Problem Description
We have a pyramid of glasses where the i(th) row contains i+1 glasses. When champagne is poured into the top glass, any overflow (amount beyond 1 cup per glass) spills equally into the two glasses immediately below. Given the number of cups poured and a specific glass identified by its row and position (both 0-indexed), compute how full that glass will be.
Key Insights
- Use dynamic programming to simulate the flow of champagne row-by-row.
- Each glass can hold at most 1 cup; any excess over 1 is equally distributed to the two glasses directly below.
- Only the rows from 0 up to query_row need to be simulated, and the answer is the minimum of 1 and the computed value for the target glass.
- The simulation process is efficient since query_row is limited to less than 100.
Space and Time Complexity
Time Complexity: O(query_row²)
Space Complexity: O(query_row²)
Solution
We solve the problem with dynamic programming by constructing a 2D array (dp) where dp[i][j] holds the amount of champagne in the j(th) glass of row i.
- Initialize dp[0][0] with the number of cups poured.
- Iterate over each row up to query_row.

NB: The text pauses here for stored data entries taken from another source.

/-- The same with the slice-count hypothesis `|ι| < r` (as in the certificates: a tensor with
`|ι|` slices and `bR(t) ≥ r > |ι|`). [cite: JagiellaJelisiejew2026Unrestrictions, Thm. 2.2] -/
theorem lt_algBorderRank_of_card_lt_of_forall_extendSlice (t : ι → κ → μ → K) {r : ℕ}
    (hcard : Fintype.card ι < r) (hr : r ≤ algBorderRank t)
    (H : ∀ Z : κ → μ → K, Z ∉ sliceSpan t → r < algBorderRank (extendSlice t Z)) :
    r < algBorderRank t :=
  lt_algBorderRank_of_forall_extendSlice t ((finrank_range_le_card t).trans_lt hcard) hr H

/-! ## The extension's border rank depends on `Z` only modulo `t(A^*)` and scalars -/

/-- `bR(t + e_new ⊗ (l Z + ∑ c_a t_a)) ≤ bR(t + e_new ⊗ Z)`: the left tensor is a restriction of the
right one (a change of basis in the first factor). [folklore] -/
theorem algBorderRank_extendSlice_congr_le (t : ι → κ → μ → K) (Z : κ → μ → K) (c : ι → K)
    (l : K) :
    algBorderRank (extendSlice t (l • Z + ∑ a, c a • t a)) ≤ algBorderRank (extendSlice t Z) := by
  classical
  let A : Option ι → Option ι → K := fun a' a =>
    a'.elim (a.elim l c) fun x => a.elim 0 fun y => if y = x then 1 else 0
  have hA : extendSlice t (l • Z + ∑ a, c a • t a) =
      fun a' b d => ∑ a, A a' a * extendSlice t Z a b d := by
    funext a' b d
    rw [Fintype.sum_option]
    rcases a' with _ | x
    · simp [A, extendSlice, Finset.sum_apply]
    · simp [A, extendSlice]
  rw [hA]
  exact algBorderRank_restrict₁_le (extendSlice t Z) A

/-- `bR(t + e_new ⊗ (l Z + ∑ c_a t_a)) = bR(t + e_new ⊗ Z)` for `l ≠ 0`: the extension's border
rank is a function of the line of `Z` in `K^{κ × μ} / t(A^*)`. [folklore] -/
theorem algBorderRank_extendSlice_congr (t : ι → κ → μ → K) (Z : κ → μ → K) (c : ι → K)
    {l : K} (hl : l ≠ 0) :
    algBorderRank (extendSlice t (l • Z + ∑ a, c a • t a)) = algBorderRank (extendSlice t Z) := by
  refine le_antisymm (algBorderRank_extendSlice_congr_le t Z c l) ?_
  have key := algBorderRank_extendSlice_congr_le t (l • Z + ∑ a, c a • t a)
    (fun a => -(l⁻¹ * c a)) l⁻¹
  have hsum : ∑ a, (l⁻¹ • c a • t a + (-(l⁻¹ * c a)) • t a) = 0 :=
    Finset.sum_eq_zero fun a _ => by rw [smul_smul, neg_smul, add_neg_cancel]
  have hZ : l⁻¹ • (l • Z + ∑ a, c a • t a) + ∑ a, (-(l⁻¹ * c a)) • t a = Z := by
    rw [smul_add, smul_smul, inv_mul_cancel₀ hl, one_smul, Finset.smul_sum, add_assoc,
      ← Finset.sum_add_distrib, hsum, add_zero]
  rwa [hZ] at key

end Field

end Literature.Computability.AlgebraicComplexity

end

For each glass in the current row, if its content is greater than 1 cup, compute the overflow (amount - 1). Distribute the overflow equally to the two glasses in the next row (i.e., add half of the overflow to dp[i+1][j] and dp[i+1][j+1]).
- After processing all rows, the answer for the target glass is min(1, dp[query_row][query_glass]), as a glass can at most be full (i.e., 1 cup).